ACTIVITY
Find the line with "# The factor" and the line with "role played by" in the entries below; output exactly those two lines, every line between them, and no others.

========

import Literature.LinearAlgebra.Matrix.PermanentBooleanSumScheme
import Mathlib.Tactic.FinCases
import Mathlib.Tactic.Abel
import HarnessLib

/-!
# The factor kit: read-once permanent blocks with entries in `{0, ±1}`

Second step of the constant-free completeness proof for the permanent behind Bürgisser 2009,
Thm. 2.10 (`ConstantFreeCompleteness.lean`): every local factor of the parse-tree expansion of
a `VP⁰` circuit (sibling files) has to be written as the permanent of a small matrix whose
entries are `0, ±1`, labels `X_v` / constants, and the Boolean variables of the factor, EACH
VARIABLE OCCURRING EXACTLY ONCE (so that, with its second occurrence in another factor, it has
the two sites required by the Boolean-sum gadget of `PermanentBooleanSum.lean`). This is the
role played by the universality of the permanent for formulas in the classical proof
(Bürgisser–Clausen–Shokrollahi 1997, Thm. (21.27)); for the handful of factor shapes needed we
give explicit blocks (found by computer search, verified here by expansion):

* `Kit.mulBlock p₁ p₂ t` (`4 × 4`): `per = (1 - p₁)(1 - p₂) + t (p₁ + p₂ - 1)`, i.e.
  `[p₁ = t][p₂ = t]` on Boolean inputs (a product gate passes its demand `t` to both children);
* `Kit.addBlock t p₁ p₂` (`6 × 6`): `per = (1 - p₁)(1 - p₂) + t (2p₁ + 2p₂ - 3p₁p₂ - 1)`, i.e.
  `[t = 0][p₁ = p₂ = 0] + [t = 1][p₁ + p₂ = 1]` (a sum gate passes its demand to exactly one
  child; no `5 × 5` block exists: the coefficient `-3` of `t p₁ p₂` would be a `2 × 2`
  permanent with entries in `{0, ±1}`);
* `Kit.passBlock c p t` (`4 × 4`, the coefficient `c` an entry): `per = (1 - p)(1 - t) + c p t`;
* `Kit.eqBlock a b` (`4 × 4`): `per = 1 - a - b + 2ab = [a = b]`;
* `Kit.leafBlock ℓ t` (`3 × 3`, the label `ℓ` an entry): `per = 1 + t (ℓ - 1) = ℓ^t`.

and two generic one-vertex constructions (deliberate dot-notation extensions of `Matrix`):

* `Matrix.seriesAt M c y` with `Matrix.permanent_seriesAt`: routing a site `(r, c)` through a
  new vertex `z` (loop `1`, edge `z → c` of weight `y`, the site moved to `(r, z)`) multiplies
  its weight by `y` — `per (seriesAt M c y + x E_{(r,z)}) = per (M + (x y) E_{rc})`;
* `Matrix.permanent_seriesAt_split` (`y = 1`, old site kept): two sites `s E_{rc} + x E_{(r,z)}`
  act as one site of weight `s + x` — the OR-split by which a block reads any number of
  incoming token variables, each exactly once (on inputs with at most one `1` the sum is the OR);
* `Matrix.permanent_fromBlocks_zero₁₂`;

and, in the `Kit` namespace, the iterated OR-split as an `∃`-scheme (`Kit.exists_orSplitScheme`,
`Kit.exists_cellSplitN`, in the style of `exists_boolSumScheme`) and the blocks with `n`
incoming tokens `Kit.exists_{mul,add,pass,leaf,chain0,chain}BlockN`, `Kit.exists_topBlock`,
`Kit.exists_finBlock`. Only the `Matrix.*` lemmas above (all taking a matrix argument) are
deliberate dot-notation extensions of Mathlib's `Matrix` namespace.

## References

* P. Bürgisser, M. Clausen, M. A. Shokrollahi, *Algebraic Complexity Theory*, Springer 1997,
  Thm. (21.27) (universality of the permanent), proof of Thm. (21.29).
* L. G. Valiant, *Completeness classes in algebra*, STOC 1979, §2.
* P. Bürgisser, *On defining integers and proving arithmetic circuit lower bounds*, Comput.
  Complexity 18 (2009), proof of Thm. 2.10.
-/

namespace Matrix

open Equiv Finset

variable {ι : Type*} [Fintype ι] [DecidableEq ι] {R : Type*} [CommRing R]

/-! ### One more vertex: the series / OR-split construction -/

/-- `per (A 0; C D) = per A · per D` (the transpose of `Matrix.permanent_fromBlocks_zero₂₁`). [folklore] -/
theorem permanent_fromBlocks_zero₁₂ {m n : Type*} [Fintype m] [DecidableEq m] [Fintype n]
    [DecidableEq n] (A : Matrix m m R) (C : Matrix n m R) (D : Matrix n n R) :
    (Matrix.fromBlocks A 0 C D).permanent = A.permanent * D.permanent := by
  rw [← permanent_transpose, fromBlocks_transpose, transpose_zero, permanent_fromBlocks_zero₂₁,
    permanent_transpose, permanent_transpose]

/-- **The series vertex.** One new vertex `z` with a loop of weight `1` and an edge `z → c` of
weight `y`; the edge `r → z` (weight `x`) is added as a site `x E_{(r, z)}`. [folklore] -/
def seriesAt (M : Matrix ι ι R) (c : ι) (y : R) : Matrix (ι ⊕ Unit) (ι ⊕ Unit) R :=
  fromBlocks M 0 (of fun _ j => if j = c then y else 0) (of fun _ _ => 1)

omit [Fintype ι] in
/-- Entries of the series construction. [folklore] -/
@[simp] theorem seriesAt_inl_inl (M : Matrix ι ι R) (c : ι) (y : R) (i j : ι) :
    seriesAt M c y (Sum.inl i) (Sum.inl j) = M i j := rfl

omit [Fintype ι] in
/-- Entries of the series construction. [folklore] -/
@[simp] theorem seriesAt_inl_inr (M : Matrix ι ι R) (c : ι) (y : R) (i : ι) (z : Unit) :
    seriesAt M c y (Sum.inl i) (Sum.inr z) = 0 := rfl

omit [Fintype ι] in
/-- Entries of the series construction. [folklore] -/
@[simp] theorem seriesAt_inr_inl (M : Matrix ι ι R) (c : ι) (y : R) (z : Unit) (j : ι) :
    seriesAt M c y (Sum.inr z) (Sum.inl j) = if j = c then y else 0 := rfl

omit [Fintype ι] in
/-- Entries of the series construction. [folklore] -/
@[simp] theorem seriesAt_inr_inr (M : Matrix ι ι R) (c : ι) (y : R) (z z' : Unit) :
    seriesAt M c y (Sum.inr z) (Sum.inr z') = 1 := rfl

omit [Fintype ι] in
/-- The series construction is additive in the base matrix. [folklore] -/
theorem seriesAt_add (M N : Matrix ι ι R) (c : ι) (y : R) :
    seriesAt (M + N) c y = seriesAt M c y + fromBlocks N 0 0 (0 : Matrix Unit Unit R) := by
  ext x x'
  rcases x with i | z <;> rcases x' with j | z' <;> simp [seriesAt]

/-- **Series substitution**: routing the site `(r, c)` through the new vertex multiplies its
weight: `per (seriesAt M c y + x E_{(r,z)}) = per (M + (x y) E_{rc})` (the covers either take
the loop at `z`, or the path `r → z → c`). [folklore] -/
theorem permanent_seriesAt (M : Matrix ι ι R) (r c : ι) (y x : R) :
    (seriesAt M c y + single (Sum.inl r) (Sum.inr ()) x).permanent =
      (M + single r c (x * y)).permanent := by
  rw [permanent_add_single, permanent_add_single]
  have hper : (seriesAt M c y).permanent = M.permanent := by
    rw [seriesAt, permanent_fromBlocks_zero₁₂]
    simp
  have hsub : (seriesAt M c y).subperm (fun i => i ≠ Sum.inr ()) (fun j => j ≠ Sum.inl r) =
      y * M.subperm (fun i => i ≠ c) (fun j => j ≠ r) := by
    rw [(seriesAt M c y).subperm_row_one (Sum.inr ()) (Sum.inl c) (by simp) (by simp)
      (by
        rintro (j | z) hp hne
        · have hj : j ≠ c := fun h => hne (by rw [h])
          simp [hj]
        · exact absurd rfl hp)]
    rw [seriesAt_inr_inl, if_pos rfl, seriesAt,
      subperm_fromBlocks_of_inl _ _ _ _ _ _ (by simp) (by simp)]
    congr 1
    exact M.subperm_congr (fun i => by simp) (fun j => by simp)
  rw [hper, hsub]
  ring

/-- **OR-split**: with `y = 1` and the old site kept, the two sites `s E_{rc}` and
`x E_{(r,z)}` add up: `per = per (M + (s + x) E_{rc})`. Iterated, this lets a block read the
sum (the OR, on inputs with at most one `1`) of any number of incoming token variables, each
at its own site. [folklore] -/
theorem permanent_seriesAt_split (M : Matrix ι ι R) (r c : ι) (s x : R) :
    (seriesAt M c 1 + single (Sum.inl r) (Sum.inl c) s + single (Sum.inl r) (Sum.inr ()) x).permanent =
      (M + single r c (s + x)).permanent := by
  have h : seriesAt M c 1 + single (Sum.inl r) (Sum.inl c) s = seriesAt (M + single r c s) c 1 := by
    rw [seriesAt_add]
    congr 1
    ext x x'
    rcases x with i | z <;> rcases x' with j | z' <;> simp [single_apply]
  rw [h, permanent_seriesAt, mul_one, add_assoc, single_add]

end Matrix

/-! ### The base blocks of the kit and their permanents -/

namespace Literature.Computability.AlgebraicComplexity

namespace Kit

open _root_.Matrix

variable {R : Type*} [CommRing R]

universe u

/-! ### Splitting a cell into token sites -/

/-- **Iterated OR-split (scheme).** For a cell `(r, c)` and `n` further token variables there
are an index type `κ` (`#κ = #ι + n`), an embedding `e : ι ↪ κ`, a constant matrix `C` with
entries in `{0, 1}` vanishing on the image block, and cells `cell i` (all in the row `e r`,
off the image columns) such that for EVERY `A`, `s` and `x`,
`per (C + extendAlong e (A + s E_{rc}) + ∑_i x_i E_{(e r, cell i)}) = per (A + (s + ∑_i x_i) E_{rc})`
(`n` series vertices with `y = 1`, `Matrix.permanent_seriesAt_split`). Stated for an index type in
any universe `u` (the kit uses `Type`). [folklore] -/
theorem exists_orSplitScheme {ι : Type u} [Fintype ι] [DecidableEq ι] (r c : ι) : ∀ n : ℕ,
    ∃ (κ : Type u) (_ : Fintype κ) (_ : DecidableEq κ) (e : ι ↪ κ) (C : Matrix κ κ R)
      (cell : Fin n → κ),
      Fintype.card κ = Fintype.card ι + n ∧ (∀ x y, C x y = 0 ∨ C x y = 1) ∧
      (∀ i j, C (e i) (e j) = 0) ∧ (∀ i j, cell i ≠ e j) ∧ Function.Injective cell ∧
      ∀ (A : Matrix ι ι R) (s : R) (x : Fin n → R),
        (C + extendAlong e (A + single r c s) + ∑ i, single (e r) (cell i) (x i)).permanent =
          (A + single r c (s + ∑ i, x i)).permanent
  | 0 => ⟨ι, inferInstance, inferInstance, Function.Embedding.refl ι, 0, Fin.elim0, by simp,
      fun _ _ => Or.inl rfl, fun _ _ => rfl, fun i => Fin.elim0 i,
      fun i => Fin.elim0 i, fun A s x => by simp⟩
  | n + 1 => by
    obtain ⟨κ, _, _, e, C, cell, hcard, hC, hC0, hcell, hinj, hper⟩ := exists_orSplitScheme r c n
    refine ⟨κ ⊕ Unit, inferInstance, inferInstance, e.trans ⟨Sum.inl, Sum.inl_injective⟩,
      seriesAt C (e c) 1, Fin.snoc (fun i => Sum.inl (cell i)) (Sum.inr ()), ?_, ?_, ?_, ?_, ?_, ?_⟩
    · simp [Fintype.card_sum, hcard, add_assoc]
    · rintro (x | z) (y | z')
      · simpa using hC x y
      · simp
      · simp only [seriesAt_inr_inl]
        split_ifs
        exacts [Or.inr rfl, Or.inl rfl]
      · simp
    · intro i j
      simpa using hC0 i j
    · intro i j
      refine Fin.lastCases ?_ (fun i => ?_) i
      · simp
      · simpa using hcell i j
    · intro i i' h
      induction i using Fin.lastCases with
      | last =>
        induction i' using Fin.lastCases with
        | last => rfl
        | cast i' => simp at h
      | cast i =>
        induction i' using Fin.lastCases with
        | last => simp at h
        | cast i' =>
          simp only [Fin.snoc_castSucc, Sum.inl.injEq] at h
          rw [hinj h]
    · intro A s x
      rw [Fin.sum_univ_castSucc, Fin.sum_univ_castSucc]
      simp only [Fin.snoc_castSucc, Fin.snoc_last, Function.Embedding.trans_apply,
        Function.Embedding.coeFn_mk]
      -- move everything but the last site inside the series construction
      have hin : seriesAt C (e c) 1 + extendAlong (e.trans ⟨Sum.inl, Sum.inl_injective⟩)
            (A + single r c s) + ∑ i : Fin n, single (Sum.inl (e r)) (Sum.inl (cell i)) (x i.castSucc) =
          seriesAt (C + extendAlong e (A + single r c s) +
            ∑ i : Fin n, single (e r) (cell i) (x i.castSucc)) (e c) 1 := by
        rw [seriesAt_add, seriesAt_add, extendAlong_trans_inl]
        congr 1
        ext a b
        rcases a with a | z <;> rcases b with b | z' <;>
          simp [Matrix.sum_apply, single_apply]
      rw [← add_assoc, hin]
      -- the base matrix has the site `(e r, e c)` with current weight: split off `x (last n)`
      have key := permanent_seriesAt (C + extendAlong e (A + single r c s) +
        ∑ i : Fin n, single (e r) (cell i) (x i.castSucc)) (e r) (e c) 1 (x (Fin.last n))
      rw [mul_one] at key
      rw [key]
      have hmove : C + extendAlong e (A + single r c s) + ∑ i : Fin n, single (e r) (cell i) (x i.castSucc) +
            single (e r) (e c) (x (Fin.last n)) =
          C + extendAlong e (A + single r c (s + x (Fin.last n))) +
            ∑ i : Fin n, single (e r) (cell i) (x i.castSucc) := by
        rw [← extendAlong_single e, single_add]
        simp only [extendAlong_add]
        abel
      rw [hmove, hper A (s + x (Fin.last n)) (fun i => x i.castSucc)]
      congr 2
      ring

========

EXERCISE OUTPUT
# The factor kit: read-once permanent blocks with entries in `{0, ±1}`

Second step of the constant-free completeness proof for the permanent behind Bürgisser 2009,
Thm. 2.10 (`ConstantFreeCompleteness.lean`): every local factor of the parse-tree expansion of
a `VP⁰` circuit (sibling files) has to be written as the permanent of a small matrix whose
entries are `0, ±1`, labels `X_v` / constants, and the Boolean variables of the factor, EACH
VARIABLE OCCURRING EXACTLY ONCE (so that, with its second occurrence in another factor, it has
the two sites required by the Boolean-sum gadget of `PermanentBooleanSum.lean`). This is the
role played by the universality of the permanent for formulas in the classical proof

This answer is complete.